Ouverture et Gestion des Comptes Bancaires

De la naissance à 12 ans : les représentants légaux peuvent librement ouvrir au nom de l’enfant un compte bancaire, un livret A, un plan épargne logement (PEL), un plan épargne avenir climat (PEAC), une assurance-vie. Ils n’ont pas besoin de son accord.

De 12 à 17 ans : à La Banque Postale, l’enfant a la possibilité, avec l’accord de ses représentants légaux, d’ouvrir un Livret Jeune ou encore un compte bancaire avec des moyens de paiement associés (ex : carte bancaire). Il gagne en autonomie, mais ses représentants légaux restent responsables de la bonne gestion du compte.

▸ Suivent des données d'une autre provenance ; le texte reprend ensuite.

import Mathlib
import Summits.NavierStokesRegularity.NavierStokesRegularity.Theorems.LerayQuarterDissipationFiniteDissipationLiouvilleCriticalProductionLaw
import Summits.NavierStokesRegularity.NavierStokesRegularity.Theorems.LerayQuarterDissipationFiniteDissipationLiouvilleCriticalProductionApex
import HarnessLib

/-!
# Route `LerayQuarterDissipation`, crux `FiniteDissipationLiouville` (stmt-NavierStokesRegularity-22144), line `birth` —
# THE BORDERLINE ROW NEAR THE APEX: `t²|ω|²` sub-caloric on `[τ, 0) × ℝ³` forbids the singularity (finite dissipation)

Seat ns-lqd-lead g18 (LEAD of 22144, cell ns-idea-3; helper `--supports` 22144).  The all-time borderline row
`…CriticalProductionLaw.eq_zero_of_enstrophy_subsolution_of_law` (KNSS-gauge Type-I + dissipation law +
`(−t)(⟪ω, DV ω⟫ − |∇ω|²_F) ≤ |ω|²` everywhere ⇒ `V ≡ 0`) made EVENTUAL towards the apex, exactly as
`…CriticalProductionApex` did for the credit family: the zoom-in sequence keeps class, law and singularity, satisfies
the hypothesis on windows `[τe^{2j}, 0)`, and its KNSS limit is singular (`…Compactness.persistent_singularity_seq`),
carries the law (`dissipationLaw_of_tendsto_fderiv`, Fatou) and the hypothesis everywhere
(`critProdCredit_of_limit_eventually` with `a = 1`) — so it vanishes, absurd.

* **`not_singular_of_enstrophy_subsolution_near_apex`**;
* PORTRAIT `subsolution_fails_near_apex_of_singular` — a singular element of the crux's class 𝒟 has, for every
  `τ < 0`, a point `(s, y)` with `τ ≤ s < 0` and `|ω|² < (−s)(⟪ω, DV ω⟫ − |∇ω|²_F)`: the points where the
  scale-invariant enstrophy density is strictly super-caloric along the flow ACCUMULATE AT THE APEX.

WHAT THIS IS NOT: not a claim about Navier–Stokes regularity and not the crux — a regularity criterion / portrait
clause for the hypothetical singular element (bears_on LADDER-NS N0).
-/

noncomputable section

-- the summit and its single sub-problem share the name (CONVENTIONS §1), as in every Theorems file
set_option linter.dupNamespace false

namespace Summit.NavierStokesRegularity.NavierStokesRegularity.Theorems.FiniteDissipationLiouville.CriticalProduction

open MeasureTheory Set Function Filter Topology TopologicalSpace Metric InnerProductSpace
open scoped RealInnerProductSpace InnerProductSpace ContDiff ENNReal
open Literature.Analysis Literature.Analysis.FluidPDE
open Summit.NavierStokesRegularity.NavierStokesRegularity.Theorems
open Summit.NavierStokesRegularity.NavierStokesRegularity.Theorems.RecurrentReductionD
open Summit.NavierStokesRegularity.NavierStokesRegularity.Theorems.FiniteDissipationLiouville.EndpointScheme

variable {C : ℝ} {V : ℝ → EuclideanSpace ℝ (Fin 3) → EuclideanSpace ℝ (Fin 3)}

/-- **`t²|ω|²` SUB-CALORIC NEAR THE APEX FORBIDS THE SINGULARITY (finite dissipation).**  `IsTypeIAncientMild C V`,
the dissipation law `∫|∇V(s)|² ≤ K/√(−s)`, and `(−s)(⟪ω, DV ω⟫ − |∇ω|²_F)(s, y) ≤ |ω(s, y)|²` for all `τ ≤ s < 0`,
`y` (some `τ < 0`) ⇒ `V` is not singular at the space-time origin. [cite: KochNadirashviliSereginSverak2009, Prop. 4.1 (arXiv:0709.3599)] -/
theorem not_singular_of_enstrophy_subsolution_near_apex {K : ℝ} (hV : IsTypeIAncientMild C V)
    (hlaw : ∀ s : ℝ, s < 0 → ∫⁻ x, ‖fderiv ℝ (V s) x‖ₑ ^ 2 ≤ ENNReal.ofReal (K / Real.sqrt (-s)))
    {τ : ℝ} (hτ : τ < 0)
    (hP : ∀ s : ℝ, τ ≤ s → s < 0 → ∀ y, (-s) * (⟪curl (V s) y, fderiv ℝ (V s) y (curl (V s) y)⟫_ℝ
        - frobeniusNormSq (fderiv ℝ (curl (V s)) y)) ≤ ⟪curl (V s) y, curl (V s) y⟫_ℝ) :
    ¬ (∀ r > 0, ∀ M : ℝ, ∃ t ∈ Ioo (-(r ^ 2)) (0 : ℝ),
      ∃ x ∈ ball (0 : EuclideanSpace ℝ (Fin 3)) r, M < ‖V t x‖) := by
  -- adapted from `not_singular_of_critProdCredit_near_apex` (this line, p718801)
  intro hsing
  have hP1 : ∀ s : ℝ, τ ≤ s → s < 0 → ∀ y, (-s) * (⟪curl (V s) y, fderiv ℝ (V s) y (curl (V s) y)⟫_ℝ
      - 1 * frobeniusNormSq (fderiv ℝ (curl (V s)) y)) ≤ ⟪curl (V s) y, curl (V s) y⟫_ℝ :=
    fun s h1 h2 y => by rw [one_mul]; exact hP s h1 h2 y
  -- the zoom-IN sequence: class, law, singularity, windows
  obtain ⟨u, hudef⟩ : ∃ u : ℕ → ℝ → EuclideanSpace ℝ (Fin 3) → EuclideanSpace ℝ (Fin 3),
      ∀ j, u j = nsRescale (Real.exp (-(j : ℝ))) V := ⟨_, fun j => rfl⟩
  have hu : ∀ j, IsTypeIAncientMild C (u j) := fun j => by
    rw [hudef]; exact hV.nsRescale (Real.exp_pos _)
  have hlawu : ∀ j, ∀ s : ℝ, s < 0 →
      ∫⁻ x, ‖fderiv ℝ (u j s) x‖ₑ ^ 2 ≤ ENNReal.ofReal (K / Real.sqrt (-s)) := fun j => by
    rw [hudef]; exact dissipationLaw_nsRescale hlaw (Real.exp_pos _)
  have hsu : ∀ j, ∀ r > 0, ∀ M : ℝ, ∃ t ∈ Ioo (-(r ^ 2)) (0 : ℝ),
      ∃ x ∈ ball (0 : EuclideanSpace ℝ (Fin 3)) r, M < ‖u j t x‖ := fun j => by
    rw [hudef]; exact singularAtOrigin_nsRescale hsing (Real.exp_pos _)
  have hPu : ∀ j : ℕ, ∀ s : ℝ, τ / Real.exp (-(j : ℝ)) ^ 2 ≤ s → s < 0 → ∀ y,
      (-s) * (⟪curl (u j s) y, fderiv ℝ (u j s) y (curl (u j s) y)⟫_ℝ
        - 1 * frobeniusNormSq (fderiv ℝ (curl (u j s)) y)) ≤ ⟪curl (u j s) y, curl (u j s) y⟫_ℝ := fun j => by
    rw [hudef]; exact critProdCredit_nsRescale_from (Real.exp_pos _) hP1
  -- its KNSS limit: singular, with the law and the all-time property
  obtain ⟨ψ, hψ, W, hW, hunif, hpt, hgr⟩ := Compactness.seqLimit hu
  have hψr : Tendsto (fun j => ((ψ j : ℕ) : ℝ)) atTop atTop :=
    tendsto_natCast_atTop_atTop.comp hψ.tendsto_atTop
  have hWsing := Compactness.persistent_singularity_seq (w := fun j => u (ψ j))
    (fun j => hu _) (fun j => hlawu _) (fun j => hsu _) hW hunif
  have hlawW : ∀ s : ℝ, s < 0 → ∫⁻ x, ‖fderiv ℝ (W s) x‖ₑ ^ 2 ≤ ENNReal.ofReal (K / Real.sqrt (-s)) :=
    dissipationLaw_of_tendsto_fderiv (fun j => hlawu (ψ j)) hgr
  have hτj : Tendsto (fun j => τ / Real.exp (-((ψ j : ℕ) : ℝ)) ^ 2) atTop atBot := by
    have e : ∀ j, τ / Real.exp (-((ψ j : ℕ) : ℝ)) ^ 2 = τ * Real.exp (2 * ((ψ j : ℕ) : ℝ)) := by
      intro j
      rw [div_eq_mul_inv, ← Real.exp_nat_mul, ← Real.exp_neg]
      congr 1; push_cast; ring_nf
    simp_rw [e]
    have h2 : Tendsto (fun j => Real.exp (2 * ((ψ j : ℕ) : ℝ))) atTop atTop :=
      Real.tendsto_exp_atTop.comp (hψr.const_mul_atTop (by norm_num))
    exact h2.const_mul_atTop_of_neg hτ
  have hPW := critProdCredit_of_limit_eventually (w := fun j => u (ψ j)) (fun j => hu _) hW hunif hgr hτj
    (fun j => hPu (ψ j))
  have hW0 : ∀ t < 0, ∀ x, W t x = 0 := eq_zero_of_enstrophy_subsolution_of_law hW hlawW hPW
  -- contradiction
  obtain ⟨t, ht, x, -, hM⟩ := hWsing 1 one_pos 0
  rw [hW0 t ht.2 x, norm_zero] at hM
  exact lt_irrefl _ hM

/-- **PORTRAIT: the super-caloric points of `t²|ω|²` accumulate at the apex.**  A finite-dissipation KNSS-gauge
Type-I field singular at the origin has, for every `τ < 0`, a point `(s, y)` with `τ ≤ s < 0` and
`|ω(s,y)|² < (−s)(⟪ω, DV ω⟫ − |∇ω|²_F)(s, y)`. [cite: KochNadirashviliSereginSverak2009, Prop. 4.1 (arXiv:0709.3599)] -/
theorem subsolution_fails_near_apex_of_singular {K : ℝ} (hV : IsTypeIAncientMild C V)
    (hlaw : ∀ s : ℝ, s < 0 → ∫⁻ x, ‖fderiv ℝ (V s) x‖ₑ ^ 2 ≤ ENNReal.ofReal (K / Real.sqrt (-s)))
    (hsing : ∀ r > 0, ∀ M : ℝ, ∃ t ∈ Ioo (-(r ^ 2)) (0 : ℝ),
        ∃ x ∈ ball (0 : EuclideanSpace ℝ (Fin 3)) r, M < ‖V t x‖)
    {τ : ℝ} (hτ : τ < 0) :
    ∃ s : ℝ, τ ≤ s ∧ s < 0 ∧ ∃ y : EuclideanSpace ℝ (Fin 3),
      ⟪curl (V s) y, curl (V s) y⟫_ℝ < (-s) * (⟪curl (V s) y, fderiv ℝ (V s) y (curl (V s) y)⟫_ℝ
        - frobeniusNormSq (fderiv ℝ (curl (V s)) y)) := by
  by_contra h
  push Not at h
  exact not_singular_of_enstrophy_subsolution_near_apex hV hlaw hτ (fun s h1 h2 y => h s h1 h2 y) hsing

end Summit.NavierStokesRegularity.NavierStokesRegularity.Theorems.FiniteDissipationLiouville.CriticalProduction

end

À partir de 18 ans : dès sa majorité légale, l’enfant devient pleinement capable sur le plan juridique. L’émancipation est la seule possibilité pour un mineur d’accéder à la pleine autonomie bancaire de manière anticipée, avant 18 ans.

Acquisition Immobilière au Nom d'un Mineur

Il est possible d'acheter un appartement au nom de son enfant mineur par le biais d'une donation de son vivant, en optant pour la représentation des parents, la SCI familiale ou le régime de l'indivision.

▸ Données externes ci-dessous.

/-- Transport of the independence hypothesis along an equality of base points. [folklore] -/
theorem indep_transport {x y : X} (h : x = y) {ξ η : TangentSpace (𝓡 4) x}
    (hind : ∀ s t : ℂ, jsmul JX x s ξ + jsmul JX x t η = 0 → s = 0 ∧ t = 0) (s t : ℂ)
    (hst : s • (JX.complexTangentCore_fiberEquiv y).symm ξ + t • (JX.complexTangentCore_fiberEquiv y).symm η = 0) :
    s = 0 ∧ t = 0 := by
  subst h
  apply hind s t
  have h1 := congrArg (JX.complexTangentCore_fiberEquiv x) hst
  rw [map_add, map_zero, ← fiberEquiv_symm_jsmul, ← fiberEquiv_symm_jsmul,
    ContinuousLinearEquiv.apply_symm_apply, ContinuousLinearEquiv.apply_symm_apply] at h1
  exact h1

include hF0 hF1 hindu hindv in
/-- **The field and the distinguished frame are `ℂ`-independent in every fibre.** [folklore] -/
theorem fibre_indep (p : ComplexProjectiveSpace 1) (s t : ℂ)
    (hst : s • fieldF JX ξu ξv F₀ p + t • frameF JX u v F₀ (core.indexAt p) p = 0) : s = 0 ∧ t = 0 := by
  by_cases h0 : CoordNeZero 0 p
  · rw [core_indexAt_of_coordNeZero h0] at hst
    unfold fieldF frameF at hst
    rw [field_of_coordNeZero h0, frame_zero] at hst
    exact indep_transport JX (hF0 p h0).symm (hindu (coord 0 p)) s t hst
  · have h1 : CoordNeZero 1 p := coordNeZero_one_of_not_coordNeZero_zero h0
    rw [core_indexAt_of_not_coordNeZero h0] at hst
    unfold fieldF frameF at hst
    rw [field_of_not_coordNeZero h0, frame_one] at hst
    exact indep_transport JX (hF1 p h1).symm (hindv (coord 1 p)) s t hst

La Représentation des Parents

Les parents d'un enfant mineur exercent l'administration légale sur ses biens. Cela signifie qu’ils ont le pouvoir d’administrer les biens qu’il a reçus. Les parents peuvent réaliser des actes de conservation, d’administration et de disposition pouvant modifier la composition de son patrimoine.

L’achat immobilier pour un mineur entre dans le cadre d’un acte de disposition. Dans le cas où l'acquisition ne nécessite pas d'emprunt, l'autorisation du juge des tutelles n'est pas requise. Cependant, si un prêt immobilier est nécessaire, les administrateurs légaux doivent obtenir l'autorisation du juge des tutelles, à la fois pour l'acquisition et pour le prêt.

Le Régime de l’Indivision

Le régime de l'indivision permet à plusieurs personnes de détenir ensemble la propriété d'un bien. Opter pour l'indivision avec un enfant mineur lors de l'achat d'un bien immobilier est une solution simple sans formalités spécifiques. Cependant, quelques points sont à considérer :

  • l'enfant mineur devient co-acquéreur, sa part de propriété correspondant à son apport financier;
  • seuls les parents auront le droit de contracter un prêt immobilier;
  • chaque co-acquéreur doit obligatoirement financer le bien selon sa quote-part, afin d'éviter la requalification de l'opération en donation déguisée.